> [Work to be completed] Although the data below holds other lines too, output only those from the line with "# LOCATED supplier" up to and including the line with "a live level", exactly as they appear.

┌─ Task data

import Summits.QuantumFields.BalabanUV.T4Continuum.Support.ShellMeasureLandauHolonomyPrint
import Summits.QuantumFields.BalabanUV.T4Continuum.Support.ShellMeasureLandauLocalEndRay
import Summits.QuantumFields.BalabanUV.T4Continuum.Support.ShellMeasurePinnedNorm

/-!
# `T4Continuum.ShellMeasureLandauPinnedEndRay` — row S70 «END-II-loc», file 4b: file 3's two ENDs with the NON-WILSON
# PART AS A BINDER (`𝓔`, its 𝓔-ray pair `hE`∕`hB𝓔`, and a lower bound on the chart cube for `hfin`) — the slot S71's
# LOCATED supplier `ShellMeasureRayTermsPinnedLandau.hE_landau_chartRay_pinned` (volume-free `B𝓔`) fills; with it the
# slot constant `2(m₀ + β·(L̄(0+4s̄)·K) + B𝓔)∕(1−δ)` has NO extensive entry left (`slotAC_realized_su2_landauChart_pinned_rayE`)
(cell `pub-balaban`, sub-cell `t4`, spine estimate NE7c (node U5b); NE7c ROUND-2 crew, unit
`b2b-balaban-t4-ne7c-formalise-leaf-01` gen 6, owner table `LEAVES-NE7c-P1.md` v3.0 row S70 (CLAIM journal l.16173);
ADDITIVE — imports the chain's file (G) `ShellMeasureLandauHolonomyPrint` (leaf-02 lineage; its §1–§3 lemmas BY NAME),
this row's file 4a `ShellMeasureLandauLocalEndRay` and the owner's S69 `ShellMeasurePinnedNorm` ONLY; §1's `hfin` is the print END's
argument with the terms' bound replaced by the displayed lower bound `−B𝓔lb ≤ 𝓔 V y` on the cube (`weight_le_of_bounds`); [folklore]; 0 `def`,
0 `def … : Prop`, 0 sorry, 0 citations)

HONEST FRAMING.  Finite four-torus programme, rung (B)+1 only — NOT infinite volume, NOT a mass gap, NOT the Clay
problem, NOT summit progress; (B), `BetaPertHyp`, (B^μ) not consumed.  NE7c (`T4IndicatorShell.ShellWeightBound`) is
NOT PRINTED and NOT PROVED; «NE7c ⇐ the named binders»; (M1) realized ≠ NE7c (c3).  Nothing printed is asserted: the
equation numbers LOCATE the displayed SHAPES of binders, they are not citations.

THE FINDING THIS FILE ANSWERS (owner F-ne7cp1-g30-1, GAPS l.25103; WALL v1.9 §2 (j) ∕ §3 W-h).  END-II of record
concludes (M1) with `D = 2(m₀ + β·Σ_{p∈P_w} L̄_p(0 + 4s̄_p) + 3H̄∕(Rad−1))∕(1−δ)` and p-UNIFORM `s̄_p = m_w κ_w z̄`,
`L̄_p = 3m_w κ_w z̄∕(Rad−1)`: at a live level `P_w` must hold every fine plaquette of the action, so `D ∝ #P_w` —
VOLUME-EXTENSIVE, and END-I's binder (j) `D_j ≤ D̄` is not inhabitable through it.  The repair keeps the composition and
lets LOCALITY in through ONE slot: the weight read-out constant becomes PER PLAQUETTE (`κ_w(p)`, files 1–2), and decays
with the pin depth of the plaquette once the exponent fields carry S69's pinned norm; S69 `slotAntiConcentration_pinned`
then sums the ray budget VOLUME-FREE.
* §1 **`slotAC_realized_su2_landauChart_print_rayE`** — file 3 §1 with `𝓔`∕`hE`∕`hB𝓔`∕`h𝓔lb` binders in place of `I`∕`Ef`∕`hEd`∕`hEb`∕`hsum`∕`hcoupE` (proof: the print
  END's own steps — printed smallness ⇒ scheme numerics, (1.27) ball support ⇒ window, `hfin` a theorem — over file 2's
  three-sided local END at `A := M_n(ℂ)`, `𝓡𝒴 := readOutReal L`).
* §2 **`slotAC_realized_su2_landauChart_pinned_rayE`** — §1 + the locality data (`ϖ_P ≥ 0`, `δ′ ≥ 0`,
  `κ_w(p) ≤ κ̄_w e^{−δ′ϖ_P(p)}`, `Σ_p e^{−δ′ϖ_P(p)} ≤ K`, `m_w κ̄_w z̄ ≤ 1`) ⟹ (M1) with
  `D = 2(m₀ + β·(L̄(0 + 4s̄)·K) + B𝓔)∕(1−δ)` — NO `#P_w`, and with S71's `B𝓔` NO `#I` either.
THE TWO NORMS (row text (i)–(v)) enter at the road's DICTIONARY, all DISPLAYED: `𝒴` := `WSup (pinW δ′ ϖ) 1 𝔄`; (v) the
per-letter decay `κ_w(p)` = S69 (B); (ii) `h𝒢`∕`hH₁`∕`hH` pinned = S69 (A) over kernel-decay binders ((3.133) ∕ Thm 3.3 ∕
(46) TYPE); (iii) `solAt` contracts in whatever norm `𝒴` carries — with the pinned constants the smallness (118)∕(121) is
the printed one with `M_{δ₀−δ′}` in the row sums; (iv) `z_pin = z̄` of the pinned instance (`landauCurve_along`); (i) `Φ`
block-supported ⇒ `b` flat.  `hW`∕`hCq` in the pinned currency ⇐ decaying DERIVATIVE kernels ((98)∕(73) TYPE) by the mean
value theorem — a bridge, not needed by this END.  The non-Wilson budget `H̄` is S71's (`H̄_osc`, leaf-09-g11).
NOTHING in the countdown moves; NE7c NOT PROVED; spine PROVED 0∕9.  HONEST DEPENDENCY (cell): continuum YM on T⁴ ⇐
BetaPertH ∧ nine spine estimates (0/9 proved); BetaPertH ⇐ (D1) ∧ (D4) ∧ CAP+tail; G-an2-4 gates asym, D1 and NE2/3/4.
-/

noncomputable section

└─
┌─ Task data

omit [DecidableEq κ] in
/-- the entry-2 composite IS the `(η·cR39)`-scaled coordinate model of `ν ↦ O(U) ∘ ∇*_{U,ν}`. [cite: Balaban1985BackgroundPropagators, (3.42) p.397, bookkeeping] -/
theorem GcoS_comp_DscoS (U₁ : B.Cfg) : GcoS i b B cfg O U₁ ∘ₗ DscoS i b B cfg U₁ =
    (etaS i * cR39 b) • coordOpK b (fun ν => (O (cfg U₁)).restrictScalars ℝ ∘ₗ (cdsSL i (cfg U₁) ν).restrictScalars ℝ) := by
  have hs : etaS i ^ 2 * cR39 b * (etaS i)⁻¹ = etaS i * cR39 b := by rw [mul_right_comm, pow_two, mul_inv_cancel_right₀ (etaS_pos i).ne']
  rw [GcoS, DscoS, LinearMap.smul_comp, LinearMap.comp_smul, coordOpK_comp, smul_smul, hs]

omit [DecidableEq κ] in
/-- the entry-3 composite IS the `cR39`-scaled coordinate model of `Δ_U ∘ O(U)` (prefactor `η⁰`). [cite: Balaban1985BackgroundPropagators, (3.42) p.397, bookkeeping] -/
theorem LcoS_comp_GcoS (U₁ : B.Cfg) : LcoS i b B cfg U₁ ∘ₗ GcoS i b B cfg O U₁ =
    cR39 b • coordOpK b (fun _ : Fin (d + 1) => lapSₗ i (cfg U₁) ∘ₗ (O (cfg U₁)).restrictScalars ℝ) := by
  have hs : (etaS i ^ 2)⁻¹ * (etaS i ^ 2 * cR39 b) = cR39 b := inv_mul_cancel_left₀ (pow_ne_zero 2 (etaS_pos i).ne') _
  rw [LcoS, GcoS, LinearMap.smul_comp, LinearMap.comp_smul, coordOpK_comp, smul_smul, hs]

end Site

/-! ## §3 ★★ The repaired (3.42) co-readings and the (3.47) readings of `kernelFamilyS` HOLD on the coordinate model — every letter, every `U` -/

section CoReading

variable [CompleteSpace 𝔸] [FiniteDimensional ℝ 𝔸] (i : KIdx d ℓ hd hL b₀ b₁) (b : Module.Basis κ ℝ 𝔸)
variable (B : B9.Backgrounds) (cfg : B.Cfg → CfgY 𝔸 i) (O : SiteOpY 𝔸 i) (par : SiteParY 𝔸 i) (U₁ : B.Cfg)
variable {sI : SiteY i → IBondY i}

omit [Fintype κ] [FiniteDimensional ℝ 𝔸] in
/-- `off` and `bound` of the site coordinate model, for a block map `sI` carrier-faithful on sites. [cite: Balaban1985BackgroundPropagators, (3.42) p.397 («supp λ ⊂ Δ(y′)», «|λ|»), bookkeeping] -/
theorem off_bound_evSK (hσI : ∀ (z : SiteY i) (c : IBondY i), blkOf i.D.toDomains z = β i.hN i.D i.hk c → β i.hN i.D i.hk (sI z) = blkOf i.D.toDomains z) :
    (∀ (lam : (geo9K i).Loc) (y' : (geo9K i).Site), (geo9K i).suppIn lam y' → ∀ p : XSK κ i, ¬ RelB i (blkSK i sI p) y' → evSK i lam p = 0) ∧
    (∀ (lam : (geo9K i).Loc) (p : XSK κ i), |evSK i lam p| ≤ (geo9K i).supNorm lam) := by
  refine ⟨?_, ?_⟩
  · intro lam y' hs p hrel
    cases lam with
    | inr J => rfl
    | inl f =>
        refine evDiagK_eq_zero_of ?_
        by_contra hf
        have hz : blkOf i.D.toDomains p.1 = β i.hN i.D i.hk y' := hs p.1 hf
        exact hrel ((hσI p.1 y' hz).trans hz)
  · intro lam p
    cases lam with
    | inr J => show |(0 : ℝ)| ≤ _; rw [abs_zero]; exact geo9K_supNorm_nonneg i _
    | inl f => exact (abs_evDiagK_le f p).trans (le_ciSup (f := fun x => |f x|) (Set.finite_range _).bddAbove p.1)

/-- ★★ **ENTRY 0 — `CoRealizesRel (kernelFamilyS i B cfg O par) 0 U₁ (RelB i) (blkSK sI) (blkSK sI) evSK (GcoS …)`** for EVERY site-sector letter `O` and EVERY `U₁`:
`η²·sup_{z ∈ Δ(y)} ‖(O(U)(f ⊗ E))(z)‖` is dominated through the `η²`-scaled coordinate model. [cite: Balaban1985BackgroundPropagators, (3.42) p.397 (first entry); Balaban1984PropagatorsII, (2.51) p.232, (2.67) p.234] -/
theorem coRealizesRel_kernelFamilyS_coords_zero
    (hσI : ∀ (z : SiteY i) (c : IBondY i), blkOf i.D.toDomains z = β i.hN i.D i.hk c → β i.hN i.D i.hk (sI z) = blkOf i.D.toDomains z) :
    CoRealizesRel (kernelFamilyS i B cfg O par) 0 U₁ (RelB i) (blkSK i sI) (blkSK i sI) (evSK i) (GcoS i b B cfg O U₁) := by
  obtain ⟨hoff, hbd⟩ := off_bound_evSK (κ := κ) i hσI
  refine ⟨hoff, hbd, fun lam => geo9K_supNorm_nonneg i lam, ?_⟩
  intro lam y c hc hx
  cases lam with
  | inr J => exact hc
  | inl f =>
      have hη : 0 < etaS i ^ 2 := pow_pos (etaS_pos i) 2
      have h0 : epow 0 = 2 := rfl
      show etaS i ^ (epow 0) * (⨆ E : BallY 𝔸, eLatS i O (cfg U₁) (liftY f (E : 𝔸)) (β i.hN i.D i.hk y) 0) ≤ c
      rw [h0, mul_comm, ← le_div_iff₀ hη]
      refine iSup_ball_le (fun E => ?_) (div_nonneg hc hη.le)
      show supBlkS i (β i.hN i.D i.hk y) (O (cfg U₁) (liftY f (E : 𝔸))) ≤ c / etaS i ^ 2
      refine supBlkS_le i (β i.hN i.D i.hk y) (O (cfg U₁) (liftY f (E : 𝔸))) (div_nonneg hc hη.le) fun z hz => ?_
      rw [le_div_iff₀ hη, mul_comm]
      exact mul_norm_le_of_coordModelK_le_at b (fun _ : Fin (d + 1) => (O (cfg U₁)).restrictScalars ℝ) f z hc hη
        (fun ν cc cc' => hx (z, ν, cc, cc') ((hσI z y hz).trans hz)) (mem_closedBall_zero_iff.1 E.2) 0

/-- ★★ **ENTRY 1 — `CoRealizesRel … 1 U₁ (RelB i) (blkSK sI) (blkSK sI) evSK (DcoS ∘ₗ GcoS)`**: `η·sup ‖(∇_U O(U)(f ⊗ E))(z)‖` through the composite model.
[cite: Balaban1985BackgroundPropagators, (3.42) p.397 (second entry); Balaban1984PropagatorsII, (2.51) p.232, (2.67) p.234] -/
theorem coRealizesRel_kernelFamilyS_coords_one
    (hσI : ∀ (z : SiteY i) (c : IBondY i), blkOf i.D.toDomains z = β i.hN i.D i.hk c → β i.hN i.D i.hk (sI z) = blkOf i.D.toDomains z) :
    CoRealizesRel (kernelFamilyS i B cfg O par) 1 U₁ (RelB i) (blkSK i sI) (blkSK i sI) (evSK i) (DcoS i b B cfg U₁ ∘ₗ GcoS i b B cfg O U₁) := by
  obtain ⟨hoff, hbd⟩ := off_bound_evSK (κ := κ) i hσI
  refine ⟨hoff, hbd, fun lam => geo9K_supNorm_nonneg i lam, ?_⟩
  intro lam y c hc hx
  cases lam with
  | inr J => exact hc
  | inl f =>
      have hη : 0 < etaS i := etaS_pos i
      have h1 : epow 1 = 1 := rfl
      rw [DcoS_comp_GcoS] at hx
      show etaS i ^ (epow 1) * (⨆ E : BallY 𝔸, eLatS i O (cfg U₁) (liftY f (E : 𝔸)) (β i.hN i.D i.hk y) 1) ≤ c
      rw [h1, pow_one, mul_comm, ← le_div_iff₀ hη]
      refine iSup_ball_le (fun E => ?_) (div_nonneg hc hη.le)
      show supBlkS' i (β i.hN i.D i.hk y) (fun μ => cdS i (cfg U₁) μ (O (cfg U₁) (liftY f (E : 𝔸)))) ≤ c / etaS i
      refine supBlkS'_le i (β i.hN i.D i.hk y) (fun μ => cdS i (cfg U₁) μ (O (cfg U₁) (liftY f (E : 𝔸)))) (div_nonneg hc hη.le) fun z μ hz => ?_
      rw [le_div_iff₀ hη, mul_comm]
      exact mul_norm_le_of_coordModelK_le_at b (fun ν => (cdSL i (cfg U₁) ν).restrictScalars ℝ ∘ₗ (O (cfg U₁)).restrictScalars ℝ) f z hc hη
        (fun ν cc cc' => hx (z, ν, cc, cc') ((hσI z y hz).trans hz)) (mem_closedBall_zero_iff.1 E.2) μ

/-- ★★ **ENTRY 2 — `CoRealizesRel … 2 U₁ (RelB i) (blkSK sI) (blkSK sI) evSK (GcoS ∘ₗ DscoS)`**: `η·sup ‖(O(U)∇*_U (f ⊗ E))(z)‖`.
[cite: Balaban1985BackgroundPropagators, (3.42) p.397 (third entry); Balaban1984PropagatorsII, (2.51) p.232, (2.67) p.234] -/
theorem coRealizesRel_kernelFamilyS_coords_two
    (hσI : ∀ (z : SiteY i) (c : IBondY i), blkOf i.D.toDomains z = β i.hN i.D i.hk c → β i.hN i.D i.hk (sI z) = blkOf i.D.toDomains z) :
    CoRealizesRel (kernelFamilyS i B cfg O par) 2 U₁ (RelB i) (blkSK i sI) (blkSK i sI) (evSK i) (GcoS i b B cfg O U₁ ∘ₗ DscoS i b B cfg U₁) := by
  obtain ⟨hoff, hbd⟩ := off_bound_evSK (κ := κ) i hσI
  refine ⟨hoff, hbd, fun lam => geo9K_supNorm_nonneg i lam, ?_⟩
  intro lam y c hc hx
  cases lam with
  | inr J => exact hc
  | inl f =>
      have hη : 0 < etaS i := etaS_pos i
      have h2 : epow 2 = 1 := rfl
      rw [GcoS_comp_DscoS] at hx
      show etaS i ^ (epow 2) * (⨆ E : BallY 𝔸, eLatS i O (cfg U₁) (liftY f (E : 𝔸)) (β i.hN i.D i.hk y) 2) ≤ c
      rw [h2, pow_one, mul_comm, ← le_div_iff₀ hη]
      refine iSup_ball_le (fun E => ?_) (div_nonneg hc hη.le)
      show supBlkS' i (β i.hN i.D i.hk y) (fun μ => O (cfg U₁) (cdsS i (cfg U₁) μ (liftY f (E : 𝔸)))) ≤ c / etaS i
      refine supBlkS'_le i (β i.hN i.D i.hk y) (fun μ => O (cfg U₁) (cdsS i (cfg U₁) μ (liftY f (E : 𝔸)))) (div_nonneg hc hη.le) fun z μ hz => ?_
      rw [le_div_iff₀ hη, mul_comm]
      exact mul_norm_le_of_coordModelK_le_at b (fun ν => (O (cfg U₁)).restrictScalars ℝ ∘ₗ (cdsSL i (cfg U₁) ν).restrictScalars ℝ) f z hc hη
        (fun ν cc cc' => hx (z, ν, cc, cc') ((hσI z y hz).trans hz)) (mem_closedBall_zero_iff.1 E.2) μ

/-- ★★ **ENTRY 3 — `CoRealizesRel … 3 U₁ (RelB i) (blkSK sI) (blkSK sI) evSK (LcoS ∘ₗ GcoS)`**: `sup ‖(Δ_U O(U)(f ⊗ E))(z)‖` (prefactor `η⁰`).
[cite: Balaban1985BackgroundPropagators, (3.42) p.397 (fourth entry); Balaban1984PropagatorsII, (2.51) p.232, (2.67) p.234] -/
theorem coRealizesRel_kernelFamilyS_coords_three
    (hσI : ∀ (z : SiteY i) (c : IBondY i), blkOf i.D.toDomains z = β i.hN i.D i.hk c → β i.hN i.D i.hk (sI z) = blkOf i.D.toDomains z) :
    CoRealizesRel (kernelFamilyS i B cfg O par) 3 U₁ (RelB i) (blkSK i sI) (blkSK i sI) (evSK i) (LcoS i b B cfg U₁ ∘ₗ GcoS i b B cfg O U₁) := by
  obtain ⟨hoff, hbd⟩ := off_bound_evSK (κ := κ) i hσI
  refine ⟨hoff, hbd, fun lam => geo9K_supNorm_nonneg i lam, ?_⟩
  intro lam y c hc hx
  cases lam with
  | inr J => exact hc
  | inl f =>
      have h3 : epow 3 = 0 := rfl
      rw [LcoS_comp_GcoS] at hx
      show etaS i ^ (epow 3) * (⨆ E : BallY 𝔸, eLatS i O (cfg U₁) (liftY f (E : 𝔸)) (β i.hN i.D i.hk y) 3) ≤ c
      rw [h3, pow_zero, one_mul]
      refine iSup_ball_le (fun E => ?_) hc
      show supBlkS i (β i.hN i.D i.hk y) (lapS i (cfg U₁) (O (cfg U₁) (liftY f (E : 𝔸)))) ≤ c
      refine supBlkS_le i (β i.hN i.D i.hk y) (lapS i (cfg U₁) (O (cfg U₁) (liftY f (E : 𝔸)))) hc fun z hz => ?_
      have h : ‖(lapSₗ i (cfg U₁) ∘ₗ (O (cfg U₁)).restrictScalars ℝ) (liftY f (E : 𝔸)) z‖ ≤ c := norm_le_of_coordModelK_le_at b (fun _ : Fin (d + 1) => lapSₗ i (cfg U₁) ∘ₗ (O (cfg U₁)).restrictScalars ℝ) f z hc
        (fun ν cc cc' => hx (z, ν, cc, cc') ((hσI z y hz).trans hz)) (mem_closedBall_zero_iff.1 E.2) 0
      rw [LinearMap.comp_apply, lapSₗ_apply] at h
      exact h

└─

> [Result of the task]
# LOCATED supplier `ShellMeasureRayTermsPinnedLandau.hE_landau_chartRay_pinned` (volume-free `B𝓔`) fills; with it the
# slot constant `2(m₀ + β·(L̄(0+4s̄)·K) + B𝓔)∕(1−δ)` has NO extensive entry left (`slotAC_realized_su2_landauChart_pinned_rayE`)
(cell `pub-balaban`, sub-cell `t4`, spine estimate NE7c (node U5b); NE7c ROUND-2 crew, unit
`b2b-balaban-t4-ne7c-formalise-leaf-01` gen 6, owner table `LEAVES-NE7c-P1.md` v3.0 row S70 (CLAIM journal l.16173);
ADDITIVE — imports the chain's file (G) `ShellMeasureLandauHolonomyPrint` (leaf-02 lineage; its §1–§3 lemmas BY NAME),
this row's file 4a `ShellMeasureLandauLocalEndRay` and the owner's S69 `ShellMeasurePinnedNorm` ONLY; §1's `hfin` is the print END's
argument with the terms' bound replaced by the displayed lower bound `−B𝓔lb ≤ 𝓔 V y` on the cube (`weight_le_of_bounds`); [folklore]; 0 `def`,
0 `def … : Prop`, 0 sorry, 0 citations)

HONEST FRAMING.  Finite four-torus programme, rung (B)+1 only — NOT infinite volume, NOT a mass gap, NOT the Clay
problem, NOT summit progress; (B), `BetaPertHyp`, (B^μ) not consumed.  NE7c (`T4IndicatorShell.ShellWeightBound`) is
NOT PRINTED and NOT PROVED; «NE7c ⇐ the named binders»; (M1) realized ≠ NE7c (c3).  Nothing printed is asserted: the
equation numbers LOCATE the displayed SHAPES of binders, they are not citations.

THE FINDING THIS FILE ANSWERS (owner F-ne7cp1-g30-1, GAPS l.25103; WALL v1.9 §2 (j) ∕ §3 W-h).  END-II of record
concludes (M1) with `D = 2(m₀ + β·Σ_{p∈P_w} L̄_p(0 + 4s̄_p) + 3H̄∕(Rad−1))∕(1−δ)` and p-UNIFORM `s̄_p = m_w κ_w z̄`,
`L̄_p = 3m_w κ_w z̄∕(Rad−1)`: at a live level `P_w` must hold every fine plaquette of the action, so `D ∝ #P_w` —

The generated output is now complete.